Outfitters can improve chances for trophy | SteamboatToday.com

Outfitters can improve chances for trophy

Jennie Lay

Hunters new to Northwest Colorado often opt to use a guide to familiarize themselves with the area’s mountainous terrain. But many times that’s the beginning of a long-term relationship that brings visitors back to hunt with the same outfitter year after year, said Tom Bowers, owner of Colorado High Lonesome Outfitter and Guides in Yampa, who sees repeat clients as the bulk of his hunting business outfitters these days.

Using an outfitter provides a well-stocked camp and a better chance of finding big game during hunting season.

“If an outfitter’s worth his salt, he’s going to know where those elk are 99 percent of the time,” Bowers said.

Visitors have better odds of finding and killing an elk when they follow the lead of outfitters who are out on the land year-round, scouting the drainages where elk hang out and watching their migration, Bowers said.

“The success rate is a lot higher, and it’s a lot safer,” Bowers said.

Hunting outfitters are licensed by the state of Colorado and guides must have a minimum of first aid and CPR training for certification. There are a limited number of outfitters who are licensed, bonded and insured to operate on public lands.

“There are a lot of horror stories about people who collect a lot of money from unsuspecting hunters for illegal, illegitimate outfitting,” Bowers said. To avoid that kind of situation, he highly recommends checking an outfitter’s references, and that includes references from hunters who have had successful and unsuccessful harvests. He also suggested doing a background check to make sure your outfitter is legal and finding out how many years your outfitter has been in operation.
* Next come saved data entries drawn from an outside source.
/-!
# Route `SylvesterTwoHeegnerIndex` (rung K7t), crux `HeegnerIndexLowerAtTwoHSY` (item 19230):
# the LOWER crux at the 𝒞_HSY members `4·10⁴ < p ≤ 10⁵` with `(ℤ/4)² ↪ Ш(E_p)` — certified rows, part B
# (helper toward stmt-BirchSwinnertonDyer-19230; cell «bsd-cm», seat `bsd-cm-k7t-c3` g3; theorems only)

HONEST FRAMING (cell «bsd-cm»; FULL-BSD RANK ≤ 1 programme, tranche 1a): the class 𝒞_HSY at `p = 2` (B14 / O12)
is OPEN in print and stays open here; the crux quantifies over ALL `p` and is NOT proved here. THEOREMS ONLY
(0 definitions, 0 named facts, 0 `sorry`). Continuation of `SylvesterTwoHeegnerIndexLowerHalfFourTorsionMembers`
(§1 there: the member-generic consumer `lower_member_of_cert`, `bsdTwo_member_iff_not_32_dvd_of_cert`, and the
reading key of the certificates; rows `p = 30109, 31849, 31873, 34159`); here the rows `p = 48073, 49549, 60919,
62653, 63439, 80779, 89833, 93337, 95071`. Every row is CONDITIONAL on `PublishedFactsTwo` (item 19231) and on two
DISPLAYED PER-CURVE CERTIFICATES NOT proved in the kernel: `hq : #Ш_an(E_p) = 16` (kit j252028: two-engine lattice
certificate, base pipeline bsd-cm-two n5cert sha16 e7a4af08f9556966 + exact `3`-isogeny-descent generator search;
every row: unique lattice point `4²·1`, certified generator, `|L′_A − L′_B| < 10⁻²⁸`, `bnfcertify` = 1) and
`hS : Ш(E_p)[2] ≅ (ℤ/2)² ⊆ 2·Ш(E_p)` (PARI 2.17 `ellrank = [1, 3, 0]` at efforts `0–3`: `C = 3`, `T = 0`, `s = 0`).
SUMMARY OF THE FOURTEEN (parts A, B and `…LowerHalfWitness18913`): at EVERY 𝒞_HSY member `p ≤ 10⁵` with
`(ℤ/4)² ↪ Ш(E_p)` — `p = 18913, 30109, 31849, 31873, 34159, 48073, 49549, 60919, 62653, 63439, 80779, 89833,
93337, 95071`, the complete list by the `2`-descent census j250796 of all `2132` members `p ≤ 10⁵` — the certified
analytic order is `#Ш_an(E_p) = 16` EXACTLY: the LOWER inequality `ord₂ 𝔮 = 4 ≤ ord₂ #Ш(E_p)` HOLDS there (modulo
the displayed inputs) and `BSD(E_p, 2)` is EXACTLY `Ш(E_p)[2^∞] ≅ (ℤ/4)²` (`¬ 32 ∣ #Ш`; a `4`-Selmer Cassels–Tate
question, item 19229). No member `p ≤ 10⁵` is left undecided for the lower crux by the cell's certificates; none
contradicts it. By-catch: `#Ш(E_{3p²}) = 784, 16, 16, 529, 4, 16, 1, 16, 25, 400, 625, 2704, 1, 1600` (same order).

PARTITION (D-0054): CornerF at `2` / O12 × the 𝒞_HSY members with `(ℤ/4)² ↪ Ш(E_p)`,
`4·10⁴ < p ≤ 10⁵` (book230: 0 classes) × `p = 2` — per-pair certificate consumers; closes no cell and
no class; nothing booked; no label moves. NOT a proof of the crux or of `BSD(E_p, 2)` for any `p`.
References (locators only): [HuShuYin2019] Thm. 1.3/1.4 (p. 3), Cor. 4.4; [BurungaleFlach2024]
Thm. 1.1, Cor. 2; [Miller2011LMS] §1, Def. 1.1; [Cremona1997] §3.6; Cassels 1998 (Crelle 494) §1;
Silverman, Math. Comp. 55 (1990) Thm. 1.1.
-/

set_option autoImplicit false
-- the Theorems namespace `Summit.BirchSwinnertonDyer.BirchSwinnertonDyer.…` repeats a component by design (D-0017 layout)
set_option linter.dupNamespace false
There’s no better recommendation for an outfitter than from a client who didn’t have a kill, but still had a great time, Bowers said.

Knowing how many people are going to be in your hunting group is important, too. Bowers recommends a ratio of two hunters to one guide. While success rates vary from year to year depending upon the weather, typically a triangulation of three people sets up the best shot, he said.

As far as amenities are concerned, Bowers said a lot of hunters really enjoy the idea of being catered to. That includes packing gear in and out with horses and mules, riding into camp on horseback, warm tents, mattresses to sleep on and in his case, the tent has a wooden floor and a granite countertop for the camp kitchen that he hauls in on a mule.

If hunters harvest an animal, getting the meat out of the backcountry is an important element of the service an outfitter can provide. Bowers said guides will typically help clients skin, quarter and take the meat off the bones — and if the weather is warm the meat gets hauled out immediately. Game meat can be processed locally and shipped home frozen solid, or taken home to process.

“It’s a great life,” Bowers said of his career as an outfitter. “It’s unbelievable the people you meet from around the country and around the world.”

Bowers’ outfitting service offers both guided hunts and drop camps for archery and the gun seasons. For the guided hunts, he takes a maximum of four hunters out at a time for a full week in a heated tent with all cooking provided by the guides. The cost is $3,500 per person.

For drop camps, Bowers recommends four to six people as the best size for a group. He is permitted to drop hunters off anywhere in the Routt National Forest, and he checks in on each group that he provisions half way through their week. Bowers charges $1,500 per person for a fully outfitted drop camp.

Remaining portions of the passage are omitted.